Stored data
import Summits.CriticalPhenomena.PercolationContinuityZ3.Theorems.Transplant.SkelFrmBChoiceRootReadY
import Summits.CriticalPhenomena.PercolationContinuityZ3.Theorems.Transplant.SkelFrmBChoiceRootPairing
import Summits.CriticalPhenomena.PercolationContinuityZ3.Theorems.Transplant.SkelPhiCorridorKGYPaired
import Summits.CriticalPhenomena.PercolationContinuityZ3.Theorems.Transplant.SkelPhiNegReachReadBK
import Summits.CriticalPhenomena.PercolationContinuityZ3.Theorems.Transplant.SkelFrmBParamsCorrKGLenY
import HarnessLib

/-!
# N2 (frames-only node `SamePDropOfSkeletonFrm₁`, OPEN), (R) column, reading rows: **THE ROOT y′-CORRIDOR's FOOTPRINT ROW `hfoot₃`, PER REGION,
# WITH NO READING HYPOTHESIS** — `KS.hfoot₃_Rk` (ruling (R-50): the one-box reading (R-Y) is infeasible under shear; read each region in its own
# drift-paired box)

For every region `r` of the root's y′-corridor (rows `kgYRows0_of … mk qxY (KS.WxYR …)`, run length `kgNYv0 mk qxY WxY`, origin
`c₂ = t + (X2R, Y2R)`), every vertex read there has `RootFootT (fcellsT … c) (1, true) (fineA … φ′ w)`: the region lies in a drift-paired box
`x ∈ X2R + k·v_L ± B`, `rows ∈ [k·sLo − Q⁻, k·sHi + Q⁺ + 1]` (`Skelφ.kgCorrSchedY_region_paired` + the `(X2R, Y2R)` shift `KS.runX_shift_mem_Icc`),
whose along reading de-shears (`KS.pairing_bounds`: `m·hi₀ − min(…) ≤ m(X2R + B) + 2U(N+1)n_L + n_L(U·Q + U)`), and the exact-form criteria
`Skelφ.rdHi_zero_leK / rdLo_zero_geK / rdHi_one_leK / rdLo_one_geK` (SkelPhiNegReachReadBK, `hsc_Q`) give `|rd₀| ≤ 3r₀ − 1`,
`−5r₁ + 1 ≤ rd₁ ≤ 25r₁ − 1` from the crude uniform budgets `X2R + B ≤ (353 + 11kq)·n_L`, `Q ≤ (50 + 2kq)·sL`, `2U(N+1) ≤ 4kq·m`, `5 ≤ kq`.
Hypotheses = the (R) slot floors and window caps of the second-axis wrapper (`hN hg hg2 hWxY hWx hqx20`) and `5 ≤ Kq` (node₂'s `Kmin = 200`).
NON-VACUITY (lead g11 standing order): geometry + arithmetic at the tuple; nothing assumed beyond the wrapper's own hypotheses.
builds on p205010 (kernel theorem, internal audit signed; external expert review pending) — nothing in this file uses p205010; NOTHING is claimed
about the open node `SamePDropOfSkeletonFrm₁`.
Lane `prim-bschramm`, seat `prim-bschramm-p3` (gen 18; N2 design owner, (R) column owner); helper file (`--supports stmt-CriticalPhenomena-4575 --as helper`).
[cite: KozmaNitzan2024, §4 p. 28 ((32) at the root), Lemma 12 (pp. 23–25)]
-/

noncomputable section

Exercise description
Report how many lines of the preceding records include "reading". Output the number only.

Written solution
3